* **Data listing**:
++++++++++
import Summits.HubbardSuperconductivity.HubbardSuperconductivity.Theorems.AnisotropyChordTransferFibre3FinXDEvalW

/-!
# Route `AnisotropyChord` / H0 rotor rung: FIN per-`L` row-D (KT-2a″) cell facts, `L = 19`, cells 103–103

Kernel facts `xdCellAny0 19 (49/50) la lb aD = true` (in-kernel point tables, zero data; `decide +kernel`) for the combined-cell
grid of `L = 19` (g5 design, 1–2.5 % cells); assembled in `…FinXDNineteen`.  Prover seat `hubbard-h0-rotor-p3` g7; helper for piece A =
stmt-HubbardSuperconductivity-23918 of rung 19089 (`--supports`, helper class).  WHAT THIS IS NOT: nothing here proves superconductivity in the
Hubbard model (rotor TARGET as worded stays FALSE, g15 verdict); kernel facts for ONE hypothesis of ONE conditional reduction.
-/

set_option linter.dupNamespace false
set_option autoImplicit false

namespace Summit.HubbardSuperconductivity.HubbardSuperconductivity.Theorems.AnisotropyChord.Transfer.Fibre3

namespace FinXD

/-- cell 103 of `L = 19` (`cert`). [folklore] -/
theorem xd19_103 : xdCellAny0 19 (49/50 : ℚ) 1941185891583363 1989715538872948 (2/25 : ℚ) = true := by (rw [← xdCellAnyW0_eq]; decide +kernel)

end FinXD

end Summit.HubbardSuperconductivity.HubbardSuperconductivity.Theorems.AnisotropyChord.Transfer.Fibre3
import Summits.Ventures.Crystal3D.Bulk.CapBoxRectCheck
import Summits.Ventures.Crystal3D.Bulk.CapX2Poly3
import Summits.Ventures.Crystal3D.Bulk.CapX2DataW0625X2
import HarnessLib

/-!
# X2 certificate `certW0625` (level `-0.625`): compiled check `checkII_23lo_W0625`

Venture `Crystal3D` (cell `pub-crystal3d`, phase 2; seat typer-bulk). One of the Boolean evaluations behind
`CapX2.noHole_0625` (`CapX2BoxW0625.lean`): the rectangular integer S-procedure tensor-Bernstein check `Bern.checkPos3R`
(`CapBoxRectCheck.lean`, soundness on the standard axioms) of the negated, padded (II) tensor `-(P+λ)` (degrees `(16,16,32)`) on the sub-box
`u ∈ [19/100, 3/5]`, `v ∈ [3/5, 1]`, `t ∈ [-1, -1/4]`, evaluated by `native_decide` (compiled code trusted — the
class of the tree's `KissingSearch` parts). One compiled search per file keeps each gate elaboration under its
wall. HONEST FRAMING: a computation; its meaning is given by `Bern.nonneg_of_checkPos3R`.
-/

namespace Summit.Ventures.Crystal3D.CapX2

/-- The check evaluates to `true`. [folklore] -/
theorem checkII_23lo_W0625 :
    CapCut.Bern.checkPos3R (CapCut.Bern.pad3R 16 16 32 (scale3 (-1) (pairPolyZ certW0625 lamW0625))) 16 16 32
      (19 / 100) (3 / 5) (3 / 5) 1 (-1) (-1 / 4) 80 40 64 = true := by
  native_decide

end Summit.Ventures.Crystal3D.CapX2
++++++++++
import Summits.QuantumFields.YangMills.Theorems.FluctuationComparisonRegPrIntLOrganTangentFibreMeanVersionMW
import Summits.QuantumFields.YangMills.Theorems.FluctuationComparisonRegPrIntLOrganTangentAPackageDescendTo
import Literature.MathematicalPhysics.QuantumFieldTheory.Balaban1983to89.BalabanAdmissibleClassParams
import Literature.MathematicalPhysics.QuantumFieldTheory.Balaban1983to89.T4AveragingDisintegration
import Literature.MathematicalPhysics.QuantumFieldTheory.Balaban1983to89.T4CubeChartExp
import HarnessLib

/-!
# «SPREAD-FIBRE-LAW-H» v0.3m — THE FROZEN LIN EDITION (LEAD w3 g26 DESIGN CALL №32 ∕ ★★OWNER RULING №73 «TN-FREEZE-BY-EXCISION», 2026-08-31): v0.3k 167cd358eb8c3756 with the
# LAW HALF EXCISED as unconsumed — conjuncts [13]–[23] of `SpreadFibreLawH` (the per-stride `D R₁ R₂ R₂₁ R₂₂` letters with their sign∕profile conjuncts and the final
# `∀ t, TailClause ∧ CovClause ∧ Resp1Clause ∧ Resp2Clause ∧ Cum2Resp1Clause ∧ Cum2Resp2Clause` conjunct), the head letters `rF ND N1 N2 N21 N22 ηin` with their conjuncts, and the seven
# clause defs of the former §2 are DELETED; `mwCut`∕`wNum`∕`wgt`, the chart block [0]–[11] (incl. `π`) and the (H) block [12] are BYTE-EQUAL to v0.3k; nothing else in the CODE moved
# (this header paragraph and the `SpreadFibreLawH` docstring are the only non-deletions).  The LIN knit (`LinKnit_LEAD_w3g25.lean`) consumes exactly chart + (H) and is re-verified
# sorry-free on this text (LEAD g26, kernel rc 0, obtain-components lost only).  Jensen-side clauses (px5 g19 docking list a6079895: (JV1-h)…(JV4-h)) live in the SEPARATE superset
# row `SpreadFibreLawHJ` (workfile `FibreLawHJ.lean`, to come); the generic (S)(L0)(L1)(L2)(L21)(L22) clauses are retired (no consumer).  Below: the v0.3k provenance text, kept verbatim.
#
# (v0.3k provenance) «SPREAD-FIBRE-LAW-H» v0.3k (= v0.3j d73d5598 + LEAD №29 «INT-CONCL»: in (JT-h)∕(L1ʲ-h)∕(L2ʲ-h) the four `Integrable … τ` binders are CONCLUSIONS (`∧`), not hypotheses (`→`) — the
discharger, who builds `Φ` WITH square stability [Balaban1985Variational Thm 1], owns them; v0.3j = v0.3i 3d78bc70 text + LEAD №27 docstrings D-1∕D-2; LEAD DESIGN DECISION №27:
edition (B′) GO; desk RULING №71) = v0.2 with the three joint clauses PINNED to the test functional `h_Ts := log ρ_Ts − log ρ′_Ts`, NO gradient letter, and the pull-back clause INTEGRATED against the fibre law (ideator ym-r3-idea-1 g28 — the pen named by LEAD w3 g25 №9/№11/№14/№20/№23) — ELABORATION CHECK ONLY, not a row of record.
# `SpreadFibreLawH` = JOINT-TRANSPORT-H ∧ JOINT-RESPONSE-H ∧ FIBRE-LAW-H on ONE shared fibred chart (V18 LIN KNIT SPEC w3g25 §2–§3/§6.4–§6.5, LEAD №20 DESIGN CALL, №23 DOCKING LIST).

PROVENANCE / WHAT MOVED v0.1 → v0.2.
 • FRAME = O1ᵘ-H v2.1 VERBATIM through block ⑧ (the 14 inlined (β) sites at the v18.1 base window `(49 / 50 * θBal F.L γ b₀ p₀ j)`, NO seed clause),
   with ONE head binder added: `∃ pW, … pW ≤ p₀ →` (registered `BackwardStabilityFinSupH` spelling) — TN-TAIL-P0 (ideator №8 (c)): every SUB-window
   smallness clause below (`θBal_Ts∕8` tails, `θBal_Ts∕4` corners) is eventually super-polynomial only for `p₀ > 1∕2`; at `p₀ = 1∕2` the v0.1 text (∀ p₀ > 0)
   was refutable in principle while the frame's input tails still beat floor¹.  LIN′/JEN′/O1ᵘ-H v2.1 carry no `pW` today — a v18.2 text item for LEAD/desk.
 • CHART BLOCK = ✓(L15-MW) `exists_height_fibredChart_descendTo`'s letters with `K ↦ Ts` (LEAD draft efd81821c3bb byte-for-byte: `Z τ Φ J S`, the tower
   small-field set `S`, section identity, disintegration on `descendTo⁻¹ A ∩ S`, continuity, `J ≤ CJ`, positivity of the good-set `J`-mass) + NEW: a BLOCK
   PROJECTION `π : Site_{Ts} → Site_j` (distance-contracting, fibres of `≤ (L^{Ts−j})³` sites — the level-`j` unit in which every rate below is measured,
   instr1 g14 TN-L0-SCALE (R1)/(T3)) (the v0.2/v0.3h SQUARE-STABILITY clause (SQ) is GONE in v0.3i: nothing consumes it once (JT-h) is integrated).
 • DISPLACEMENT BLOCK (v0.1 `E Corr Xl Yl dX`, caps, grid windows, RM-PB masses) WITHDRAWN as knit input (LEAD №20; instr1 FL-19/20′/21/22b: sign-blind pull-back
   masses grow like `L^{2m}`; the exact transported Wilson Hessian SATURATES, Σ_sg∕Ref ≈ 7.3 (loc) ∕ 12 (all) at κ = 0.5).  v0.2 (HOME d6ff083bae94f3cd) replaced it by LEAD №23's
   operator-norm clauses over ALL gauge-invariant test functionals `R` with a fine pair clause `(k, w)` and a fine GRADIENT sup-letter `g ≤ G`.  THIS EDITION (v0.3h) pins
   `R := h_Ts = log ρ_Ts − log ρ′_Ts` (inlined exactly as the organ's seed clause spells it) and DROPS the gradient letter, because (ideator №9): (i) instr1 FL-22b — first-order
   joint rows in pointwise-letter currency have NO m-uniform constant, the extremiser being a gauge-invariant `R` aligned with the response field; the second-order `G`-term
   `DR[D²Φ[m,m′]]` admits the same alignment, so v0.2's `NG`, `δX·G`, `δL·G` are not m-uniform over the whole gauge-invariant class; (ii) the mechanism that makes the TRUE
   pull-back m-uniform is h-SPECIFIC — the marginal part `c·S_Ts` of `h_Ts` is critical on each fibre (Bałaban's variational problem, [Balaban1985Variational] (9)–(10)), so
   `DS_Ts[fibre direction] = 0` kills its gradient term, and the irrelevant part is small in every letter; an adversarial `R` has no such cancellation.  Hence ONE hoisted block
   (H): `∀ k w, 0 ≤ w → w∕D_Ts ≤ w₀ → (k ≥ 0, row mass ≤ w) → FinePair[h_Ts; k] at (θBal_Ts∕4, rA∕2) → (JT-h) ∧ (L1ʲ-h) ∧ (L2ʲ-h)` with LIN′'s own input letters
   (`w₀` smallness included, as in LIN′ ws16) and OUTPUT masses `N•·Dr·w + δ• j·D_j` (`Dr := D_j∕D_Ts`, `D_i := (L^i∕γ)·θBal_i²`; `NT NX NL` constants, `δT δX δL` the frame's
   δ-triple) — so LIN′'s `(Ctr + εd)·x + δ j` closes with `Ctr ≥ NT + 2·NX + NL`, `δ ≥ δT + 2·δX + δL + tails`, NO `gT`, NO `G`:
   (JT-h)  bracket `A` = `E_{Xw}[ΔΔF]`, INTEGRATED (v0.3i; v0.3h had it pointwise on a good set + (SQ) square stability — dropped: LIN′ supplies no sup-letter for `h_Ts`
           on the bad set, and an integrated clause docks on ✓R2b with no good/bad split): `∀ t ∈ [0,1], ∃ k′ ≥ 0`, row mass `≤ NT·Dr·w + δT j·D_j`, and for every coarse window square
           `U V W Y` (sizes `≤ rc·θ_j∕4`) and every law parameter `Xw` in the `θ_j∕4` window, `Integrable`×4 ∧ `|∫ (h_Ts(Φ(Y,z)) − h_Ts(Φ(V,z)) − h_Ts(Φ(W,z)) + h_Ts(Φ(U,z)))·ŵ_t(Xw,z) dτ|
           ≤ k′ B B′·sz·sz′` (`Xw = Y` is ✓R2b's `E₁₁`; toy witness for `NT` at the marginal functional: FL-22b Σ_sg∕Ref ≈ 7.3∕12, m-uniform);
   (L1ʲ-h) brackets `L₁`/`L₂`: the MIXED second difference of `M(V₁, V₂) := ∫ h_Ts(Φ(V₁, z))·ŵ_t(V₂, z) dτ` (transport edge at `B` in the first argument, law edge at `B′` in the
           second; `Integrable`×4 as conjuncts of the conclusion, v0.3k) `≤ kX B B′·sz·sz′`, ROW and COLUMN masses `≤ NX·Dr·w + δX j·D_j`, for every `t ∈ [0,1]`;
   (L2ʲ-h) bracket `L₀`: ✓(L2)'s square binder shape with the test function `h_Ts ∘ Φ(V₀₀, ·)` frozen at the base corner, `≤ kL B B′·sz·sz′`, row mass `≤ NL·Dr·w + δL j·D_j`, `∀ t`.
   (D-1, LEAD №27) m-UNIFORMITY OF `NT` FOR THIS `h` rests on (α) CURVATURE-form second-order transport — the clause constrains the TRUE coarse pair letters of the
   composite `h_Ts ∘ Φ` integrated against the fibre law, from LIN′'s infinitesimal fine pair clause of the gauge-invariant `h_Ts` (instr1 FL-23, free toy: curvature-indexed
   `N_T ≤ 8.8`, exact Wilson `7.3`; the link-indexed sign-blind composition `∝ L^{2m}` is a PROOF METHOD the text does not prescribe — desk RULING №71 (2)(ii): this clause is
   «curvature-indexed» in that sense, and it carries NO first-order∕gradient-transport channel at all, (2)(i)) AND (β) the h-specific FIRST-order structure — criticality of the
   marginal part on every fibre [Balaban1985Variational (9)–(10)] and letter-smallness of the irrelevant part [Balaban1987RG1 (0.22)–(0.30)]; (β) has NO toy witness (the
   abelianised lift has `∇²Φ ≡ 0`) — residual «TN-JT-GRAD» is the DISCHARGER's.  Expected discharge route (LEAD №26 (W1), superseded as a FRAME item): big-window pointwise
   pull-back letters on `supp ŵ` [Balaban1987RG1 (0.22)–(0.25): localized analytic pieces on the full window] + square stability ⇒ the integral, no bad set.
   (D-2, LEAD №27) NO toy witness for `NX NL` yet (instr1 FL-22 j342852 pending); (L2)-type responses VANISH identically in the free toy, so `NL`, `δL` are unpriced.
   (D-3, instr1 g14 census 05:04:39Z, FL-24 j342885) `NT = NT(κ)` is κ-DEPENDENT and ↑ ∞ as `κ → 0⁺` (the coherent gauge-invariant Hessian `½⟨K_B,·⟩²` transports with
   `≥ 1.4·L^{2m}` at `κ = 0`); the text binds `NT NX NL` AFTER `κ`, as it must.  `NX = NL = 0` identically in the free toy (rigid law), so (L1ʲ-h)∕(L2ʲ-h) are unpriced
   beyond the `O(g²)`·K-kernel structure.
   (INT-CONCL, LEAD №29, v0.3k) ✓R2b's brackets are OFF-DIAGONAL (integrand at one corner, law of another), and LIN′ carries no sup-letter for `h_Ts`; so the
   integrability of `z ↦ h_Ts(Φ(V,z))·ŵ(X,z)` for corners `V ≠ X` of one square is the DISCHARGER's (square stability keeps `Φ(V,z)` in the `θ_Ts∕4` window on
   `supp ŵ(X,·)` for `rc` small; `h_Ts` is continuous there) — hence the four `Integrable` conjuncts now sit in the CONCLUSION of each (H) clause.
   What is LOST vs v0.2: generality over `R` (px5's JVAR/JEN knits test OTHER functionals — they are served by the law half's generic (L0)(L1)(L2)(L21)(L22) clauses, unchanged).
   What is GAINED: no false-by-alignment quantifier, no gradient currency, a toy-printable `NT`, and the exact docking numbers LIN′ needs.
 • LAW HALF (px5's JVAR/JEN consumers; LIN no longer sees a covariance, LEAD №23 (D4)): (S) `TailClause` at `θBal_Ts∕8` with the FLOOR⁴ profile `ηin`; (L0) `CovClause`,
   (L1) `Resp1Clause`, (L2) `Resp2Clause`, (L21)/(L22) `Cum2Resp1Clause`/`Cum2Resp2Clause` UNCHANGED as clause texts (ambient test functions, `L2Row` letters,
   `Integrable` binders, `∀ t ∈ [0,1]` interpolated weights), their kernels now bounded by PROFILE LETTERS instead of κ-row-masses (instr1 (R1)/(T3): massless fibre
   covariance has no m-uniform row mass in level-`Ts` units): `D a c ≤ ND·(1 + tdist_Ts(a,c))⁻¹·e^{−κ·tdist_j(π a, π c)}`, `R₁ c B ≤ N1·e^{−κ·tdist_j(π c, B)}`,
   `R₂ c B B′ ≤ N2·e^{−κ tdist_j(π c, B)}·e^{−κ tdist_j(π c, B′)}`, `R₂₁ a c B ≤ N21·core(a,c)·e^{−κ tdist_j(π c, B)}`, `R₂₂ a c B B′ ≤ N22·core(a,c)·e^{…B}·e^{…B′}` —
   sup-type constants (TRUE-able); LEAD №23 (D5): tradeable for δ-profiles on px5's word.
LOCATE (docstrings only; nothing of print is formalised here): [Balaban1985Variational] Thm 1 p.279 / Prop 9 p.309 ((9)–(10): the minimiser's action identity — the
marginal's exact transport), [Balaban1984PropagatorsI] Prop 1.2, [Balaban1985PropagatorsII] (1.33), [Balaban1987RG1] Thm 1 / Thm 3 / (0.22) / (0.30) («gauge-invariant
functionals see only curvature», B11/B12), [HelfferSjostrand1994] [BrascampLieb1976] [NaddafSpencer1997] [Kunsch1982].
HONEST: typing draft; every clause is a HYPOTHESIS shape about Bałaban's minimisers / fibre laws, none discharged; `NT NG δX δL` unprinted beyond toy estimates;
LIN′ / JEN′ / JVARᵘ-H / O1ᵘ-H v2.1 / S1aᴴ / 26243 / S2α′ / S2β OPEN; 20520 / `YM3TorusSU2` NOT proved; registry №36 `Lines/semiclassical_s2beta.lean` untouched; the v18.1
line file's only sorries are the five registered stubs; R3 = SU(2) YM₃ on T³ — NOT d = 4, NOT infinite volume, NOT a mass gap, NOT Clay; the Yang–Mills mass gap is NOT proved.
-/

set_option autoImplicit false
++++++++++
Report each line of the data that includes the string "CovClause".

# `∀ t, TailClause ∧ CovClause ∧ Resp1Clause ∧ Resp2Clause ∧ Cum2Resp1Clause ∧ Cum2Resp2Clause` conjunct), the head letters `rF ND N1 N2 N21 N22 ηin` with their conjuncts, and the seven
 • LAW HALF (px5's JVAR/JEN consumers; LIN no longer sees a covariance, LEAD №23 (D4)): (S) `TailClause` at `θBal_Ts∕8` with the FLOOR⁴ profile `ηin`; (L0) `CovClause`,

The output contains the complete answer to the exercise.